I'm trying to create my own widgets that inherit from a widget instance constructed using make_widget_declarative
, so I can add more functionality and a state in a more or less OOP fashion. Here's my attempt:
local wibox = require("wibox")
local MyWidget = {
mt = {}
}
function MyWidget.new()
local o = {}
local w = wibox.widget.base.make_widget_declarative {
-- Widget declaration here
}
-- Multiple inheritance
-- Look for a value in the MyWidget "class" and fall back to the widget instance
local pseudo_class = {
__index = function(t, k)
local v = MyWidget[k]
if v then return v end
return w[k]
end
}
setmetatable(o, pseudo_class)
return o
end
function MyWidget:do_something()
-- Self is the local o table and not the widget
local children = self:get_children_by_id("some_child")
end
-- Setup "constructor"
function MyWidget.mt:__call(...)
return MyWidget.new(...)
end
return setmetatable(MyWidget, MyWidget.mt)

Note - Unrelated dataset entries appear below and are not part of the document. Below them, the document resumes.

import Literature.AnabelianGeometry.SemiGraphs.ArithMaximalCompact
import Literature.AnabelianGeometry.SemiGraphs.TreeSystemStarCondition
import HarnessLib

/-!
# [SemiAnbd] Thm 5.4 (i): the ONE use of arithmetic ampleness — an arithmetically ample compact
# subgroup fixes no compatible finite-level branch-pair system, hence satisfies (∗_j)

Mochizuki, *Semi-graphs of anabelioids*, Publ. RIMS **42** (2006) 221–322, §5, Def. 5.3 and Thm. 5.4
(i), manuscript pp. 65–66 [cite: MochizukiSemiAnbd2006, Thm 5.4 (i) p.66]: "Proof. Modulo the evident
'arithmetic translation' — e.g., 'nontrivial' is to be replaced by 'arithmetically ample' and
'estranged' by 'arithmetically estranged' — the proofs are entirely parallel to those of Theorem 3.7,
Corollary 3.9." In the cell's proof of Theorem 3.7 (iii) (author's Comments (6)), total estrangement
is used at ONE place: a nontrivial compact `H` fixing a compatible system of finite-level branch pairs
`(w_i; β_i ≠ β'_i)` would lie (Rmk. 2.2.1) in an intersection `Π_b ∩ h·Π_{b'}·h⁻¹` of the kind
Def. 2.4 (iv) declares trivial — whence the hypothesis `hnobp` ("no fixed branch-pair system") of
abc-iut-L3-t11's GENERIC `SemiGraph.hstar_of_noFixedBranchPairSystem` (`TreeSystemStarCondition.lean`),
which turns it into the condition (∗_j). This PROOF-ONLY file (abc-iut cell, D-0068 sub-DAG
`SUBDAG-SemiAnbd-Thm54.md` row T54-3, SECOND seat abc-iut-w4-d029 for holder abc-iut-w4-d059's route
S4) supplies the ARITHMETIC TRANSLATION of exactly that place, over abc-iut-L3-t3's data of p. 65
(`DecompositionData`, `IsArithAmple`, `IsTotallyArithEstranged`, `conjSubgroup`; `ArithMaximalCompact.lean`):

* ("nontrivial ↦ arithmetically ample": an overgroup of an arithmetically ample subgroup is ample —
  `Subgroup.isOpen_mono`, inlined; named `IsArithAmple.mono` in abc-iut-w4-d085's `ArithMaximalCompactReductions`);
  `isArithAmple_conjSubgroup_iff` (with the private helper `map_conjSubgroup`) — ampleness is conjugation-invariant; `ne_bot_of_isArithAmple` —
  an ample subgroup is nontrivial as soon as `⊥` is not ample (i.e. `Π_A` is not discrete; print's
  `Π_A` is an infinite profinite group — abc-iut-w4-d059's typing observation O-T54-3);
* `not_le_of_isTotallyArithEstranged` — **the estrangement contradiction**: under
  `IsTotallyArithEstranged D aug`, an arithmetically ample subgroup lies in NO conjugate of an
  intersection `Π_b ⊓ h·Π_{b'}·h⁻¹` with `b, b'` abutting to one vertex `v`, `h ∈ Π_v`, and
  `b' ≠ b` or `h ∉ Π_b` (Def. 5.3 (ii));
* `hnobp_of_isArithAmple` — given the ARITHMETIC BRANCH-PAIR DICTIONARY (AI4′) as an explicit binder `hdict`
  (no definition is introduced; the twin of
  `FiniteLevelData.stabBranchPair'`: the stabiliser of a compatible finite-level branch-pair system lies
  in such a conjugate-intersection; producer row T54-0), an arithmetically ample `C` satisfies t11's
  hypothesis `hnobp` VERBATIM (its conclusion `C = ⊥` is reached through `False`);
* `hstar_of_isArithAmple` — the composite with `SemiGraph.hstar_of_noFixedBranchPairSystem`: (∗_j) for
  every arithmetically ample `C` over any tree/level system carrying (AI4′) — the input the holder's
  assembly consumes where `TemperedCompactInVerticialHstar` consumes `hstar`.

Honest scope: statements about the abstract data (binders); no Thm 3.7 fact is consumed; nothing here
takes a side on [IUTchIII] Cor. 3.12; typed ≠ proved elsewhere.
-/

namespace Literature.AnabelianGeometry.SemiGraphs

open CategoryTheory Topology

universe v u u' w w'

/-! ### The arithmetic-translation atoms (Def. 5.3 (i), (ii)) -/

section Atoms

variable {Gtp : Type u} [Group Gtp]
variable {PA : Type u'} [Group PA] [TopologicalSpace PA] [IsTopologicalGroup PA]
variable {V : Type w} {B : Type w'}

omit [TopologicalSpace PA] [IsTopologicalGroup PA] in
/-- The image in `Π_A` of a conjugate is the conjugate of the image. [folklore] -/
private theorem map_conjSubgroup (aug : Gtp →* PA) (g : Gtp) (K : Subgroup Gtp) :
    (conjSubgroup g K).map aug = (K.map aug).map (MulAut.conj (aug g)).toMonoidHom := by
  simp only [conjSubgroup, Subgroup.map_map]
  congr 1
  ext x
  simp

/-- Arithmetic ampleness is invariant under conjugation (conjugation by `aug g` is a homeomorphism of
`Π_A`). [cite: MochizukiSemiAnbd2006, Def 5.3 (i) p.65] -/
theorem isArithAmple_conjSubgroup_iff (aug : Gtp →* PA) (g : Gtp) (K : Subgroup Gtp) :
    IsArithAmple aug (conjSubgroup g K) ↔ IsArithAmple aug K := by
  unfold IsArithAmple
  rw [map_conjSubgroup]
  have hφ : ((K.map aug).map (MulAut.conj (aug g)).toMonoidHom : Set PA) =
      (Homeomorph.mulLeft (aug g)).trans (Homeomorph.mulRight (aug g)⁻¹) '' (K.map aug : Set PA) := by
    ext x
    simp only [Subgroup.coe_map, MulEquiv.coe_toMonoidHom, MulAut.conj_apply, Set.mem_image,
      SetLike.mem_coe, Homeomorph.trans_apply, Homeomorph.coe_mulLeft, Homeomorph.coe_mulRight]
  rw [hφ]
  exact Homeomorph.isOpen_image _

omit [IsTopologicalGroup PA] in
/-- An arithmetically ample subgroup is nontrivial — provided `⊥` is not arithmetically ample, i.e.
`Π_A` is not discrete (abc-iut-w4-d059's observation O-T54-3: for discrete `Π_A` Thm 5.4 (i) as typed
fails; print's `Π_A` is the BC-fundamental group, infinite profinite). [cite: MochizukiSemiAnbd2006, Def 5.3 (i) p.65] -/
theorem ne_bot_of_isArithAmple {aug : Gtp →* PA} (hbot : ¬ IsArithAmple aug ⊥) {C : Subgroup Gtp}
    (hC : IsArithAmple aug C) : C ≠ ⊥ := by
  rintro rfl
  exact hbot hC

/-- **The estrangement contradiction** ("estranged ↦ arithmetically estranged", proof of Thm 5.4 (i)
p.66 via Def 5.3 (ii) p.65): if every edge is arithmetically estranged, an arithmetically ample subgroup
lies in NO conjugate `x · (Π_b ∩ h·Π_{b'}·h⁻¹) · x⁻¹` with `b`, `b'` abutting to one vertex `v`,
`h ∈ Π_v`, and either `b' ≠ b` or `h ∉ Π_b` — for that intersection would then be arithmetically ample.
[cite: MochizukiSemiAnbd2006, Def 5.3 (ii) p.65] -/
theorem not_le_of_isTotallyArithEstranged {D : DecompositionData Gtp V B} {aug : Gtp →* PA}
    (hest : IsTotallyArithEstranged D aug) {C : Subgroup Gtp} (hC : IsArithAmple aug C)
    {b b' : B} {v : V} (hb : D.abut b = some v) (hb' : D.abut b' = some v) {h : Gtp}
    (hh : h ∈ D.vertGp v) (hbb : b' ≠ b ∨ h ∉ D.brGp b) (x : Gtp) :
    ¬ C ≤ conjSubgroup x (D.brGp b ⊓ conjSubgroup h (D.brGp b')) := by
  intro hle
  have hamp : IsArithAmple aug (D.brGp b ⊓ conjSubgroup h (D.brGp b')) :=
    (isArithAmple_conjSubgroup_iff aug x _).1 (Subgroup.isOpen_mono (Subgroup.map_mono hle) hC)
  obtain ⟨h1, h2⟩ := hest (D.edgeOf b) b rfl v hb h hh
  by_cases hne : b' = b
  · subst hne
    rcases hbb with hne' | hnot
    · exact hne' rfl
    · exact h2 hnot hamp
  · exact h1 b' hb' hne hamp

end Atoms

/-! ### No fixed branch-pair system for an arithmetically ample subgroup; (∗_j) -/

section NoBranchPair

variable {Gtp : Type u} [Group Gtp]
variable {PA : Type u'} [Group PA] [TopologicalSpace PA] [IsTopologicalGroup PA]
variable {V : Type w} {B : Type w'}
variable (D : DecompositionData Gtp V B) (aug : Gtp →* PA)
variable {J : Type v} [Preorder J]
variable (G : J → SemiGraph.{u}) (τ : ∀ j, Gtp →* Aut (G j))
variable (gf : ∀ ⦃i j : J⦄, i ≤ j → (G j ⟶ G i))

variable {D aug G τ gf}

/-! The ARITHMETIC BRANCH-PAIR DICTIONARY (AI4′) — the twin of `ProfiniteSemiGraph.FiniteLevelData.stabBranchPair'`
(Remark 2.2.1 at branch level): "the pointwise stabiliser of a compatible system `(w_i; β_i ≠ β'_i)` of a level
vertex with two distinct abutting branches lies in a conjugate `x·(Π_b ∩ h·Π_{b'}·h⁻¹)·x⁻¹` for some base vertex
`v`, branches `b, b'` abutting to `v`, `h ∈ Π_v` with `b' ≠ b` or `h ∉ Π_b`" — enters the two theorems below
as the explicit hypothesis `hdict` (producer: sub-DAG row T54-0); no definition and no named fact is introduced
here (cell rule D-0067: no new `Prop` facts inside the cone). -/

/-- **An arithmetically ample subgroup fixes no compatible finite-level branch-pair system** (the ONE use
of ampleness in the proof of Thm 5.4 (i), p.66 with p.41): given the dictionary (AI4′) and total arithmetic
estrangement, an arithmetically ample `C` satisfies the hypothesis `hnobp` of abc-iut-L3-t11's
`SemiGraph.hstar_of_noFixedBranchPairSystem` verbatim — if `C` fixed such a system it would lie in an
estranged conjugate-intersection, which would then be arithmetically ample: absurd.
[cite: MochizukiSemiAnbd2006, Thm 5.4 (i) p.66] -/
theorem hnobp_of_isArithAmple
    (hdict : ∀ (j₀ : J) (w : ∀ i : {i : J // j₀ ≤ i}, (G i.1).Vertex)
      (β β' : ∀ i : {i : J // j₀ ≤ i}, (G i.1).Branch),
      (∀ i, β i ≠ β' i ∧ (G i.1).abuts (β i) = some (w i) ∧ (G i.1).abuts (β' i) = some (w i)) →
      (∀ ⦃i i' : {i : J // j₀ ≤ i}⦄ (h : i.1 ≤ i'.1), (gf h).vertexMap (w i') = w i ∧
        (gf h).branchMap (β i') = β i ∧ (gf h).branchMap (β' i') = β' i) →
      ∃ (v : V) (b b' : B) (x h : Gtp), D.abut b = some v ∧ D.abut b' = some v ∧ h ∈ D.vertGp v ∧
        (b' ≠ b ∨ h ∉ D.brGp b) ∧
        ∀ g : Gtp, (∀ i, (τ i.1 g).hom.vertexMap (w i) = w i ∧
          (τ i.1 g).hom.branchMap (β i) = β i ∧ (τ i.1 g).hom.branchMap (β' i) = β' i) →
          g ∈ conjSubgroup x (D.brGp b ⊓ conjSubgroup h (D.brGp b')))
    (hest : IsTotallyArithEstranged D aug) (C : Subgroup Gtp) (hC : IsArithAmple aug C)
    (j₀ : J) (w : ∀ i : {i : J // j₀ ≤ i}, (G i.1).Vertex)
    (β β' : ∀ i : {i : J // j₀ ≤ i}, (G i.1).Branch)
    (hββ : ∀ i, β i ≠ β' i ∧ (G i.1).abuts (β i) = some (w i) ∧ (G i.1).abuts (β' i) = some (w i))
    (hcompat : ∀ ⦃i i' : {i : J // j₀ ≤ i}⦄ (h : i.1 ≤ i'.1), (gf h).vertexMap (w i') = w i ∧
      (gf h).branchMap (β i') = β i ∧ (gf h).branchMap (β' i') = β' i)
    (hfix : ∀ (i : {i : J // j₀ ≤ i}) (γ : C), (τ i.1 γ).hom.vertexMap (w i) = w i ∧
      (τ i.1 γ).hom.branchMap (β i) = β i ∧ (τ i.1 γ).hom.branchMap (β' i) = β' i) :
    C = ⊥ := by
  obtain ⟨v, b, b', x, h, hb, hb', hh, hbb, hstab⟩ := hdict j₀ w β β' hββ hcompat
  exact absurd (fun g hg => hstab g fun i => hfix i ⟨g, hg⟩)
    (not_le_of_isTotallyArithEstranged hest hC hb hb' hh hbb x)

/-- **(∗_j) for an arithmetically ample subgroup** (Comments (6)(b) in the arithmetic setting): over any
directed system of trees `T_j` with `Π^temp_𝔊`-actions, finite levels `𝔾_j` (immersions `T_j ⟶ 𝔾_j`,
equivariant, compatible transitions) carrying the dictionary (AI4′), and under total arithmetic
estrangement, every arithmetically ample `C` (with `⊥` not ample) satisfies: for every `j` there is
`i ≥ j` such that all `C`-fixed edges of `T_i` have ONE image in `T_j` — abc-iut-L3-t11's
`SemiGraph.hstar_of_noFixedBranchPairSystem` fed with `hnobp_of_isArithAmple`.
[cite: MochizukiSemiAnbd2006, Thm 5.4 (i) p.66] -/
theorem hstar_of_isArithAmple [IsDirectedOrder J]
    (T : J → SemiGraph.{u}) (hT : ∀ j, (T j).IsTree) (ρ : ∀ j, Gtp →* Aut (T j))
    (f : ∀ ⦃i j : J⦄, i ≤ j → (T j ⟶ T i))
    [∀ j, Finite (G j).Vertex] [∀ j, Finite (G j).Branch]
    (q : ∀ j, T j ⟶ G j) (hq : ∀ j, SemiGraph.IsImmersion (q j))
    (hqe : ∀ (j : J) (g : Gtp), (ρ j g).hom ≫ q j = q j ≫ (τ j g).hom)
    (gf_id : ∀ j, gf (le_refl j) = 𝟙 (G j))
    (gf_comp : ∀ ⦃i j k : J⦄ (hij : i ≤ j) (hjk : j ≤ k), gf hjk ≫ gf hij = gf (hij.trans hjk))
    (hgfe : ∀ ⦃i j : J⦄ (h : i ≤ j) (g : Gtp), (τ j g).hom ≫ gf h = gf h ≫ (τ i g).hom)
    (hsq : ∀ ⦃i j : J⦄ (h : i ≤ j), f h ≫ q i = q j ≫ gf h)
    (hdict : ∀ (j₀ : J) (w : ∀ i : {i : J // j₀ ≤ i}, (G i.1).Vertex)
      (β β' : ∀ i : {i : J // j₀ ≤ i}, (G i.1).Branch),
      (∀ i, β i ≠ β' i ∧ (G i.1).abuts (β i) = some (w i) ∧ (G i.1).abuts (β' i) = some (w i)) →
      (∀ ⦃i i' : {i : J // j₀ ≤ i}⦄ (h : i.1 ≤ i'.1), (gf h).vertexMap (w i') = w i ∧
        (gf h).branchMap (β i') = β i ∧ (gf h).branchMap (β' i') = β' i) →
      ∃ (v : V) (b b' : B) (x h : Gtp), D.abut b = some v ∧ D.abut b' = some v ∧ h ∈ D.vertGp v ∧
        (b' ≠ b ∨ h ∉ D.brGp b) ∧
        ∀ g : Gtp, (∀ i, (τ i.1 g).hom.vertexMap (w i) = w i ∧
          (τ i.1 g).hom.branchMap (β i) = β i ∧ (τ i.1 g).hom.branchMap (β' i) = β' i) →
          g ∈ conjSubgroup x (D.brGp b ⊓ conjSubgroup h (D.brGp b')))
    (hest : IsTotallyArithEstranged D aug)
    (hbot : ¬ IsArithAmple aug ⊥) (C : Subgroup Gtp) (hC : IsArithAmple aug C) (j : J) :
    ∃ (i : J) (h : j ≤ i), ∀ e e' : (T i).Edge, (∀ γ : C, (ρ i γ).hom.edgeMap e = e) →
      (∀ γ : C, (ρ i γ).hom.edgeMap e' = e') → (f h).edgeMap e = (f h).edgeMap e' :=
  SemiGraph.hstar_of_noFixedBranchPairSystem C T hT ρ f G τ q hq hqe gf gf_id gf_comp hgfe hsq
    (fun j₀ w β β' hββ hcompat hfix => hnobp_of_isArithAmple hdict hest C hC j₀ w β β' hββ hcompat hfix)
    (ne_bot_of_isArithAmple hbot hC) j

end NoBranchPair

end Literature.AnabelianGeometry.SemiGraphs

It works for the most part, except when calling the do_something
function, where it correctly resolves the self:get_children_by_id
method but still fails with an
attempt to index a nil value
error. I suspect it is because self
is the local o
table and not the actual widget instance and thus it can't resolve other internal stuff, but shouldn't that be covered by the __index
in the pseudo_class
?
What am I missing? Has this been attempted before?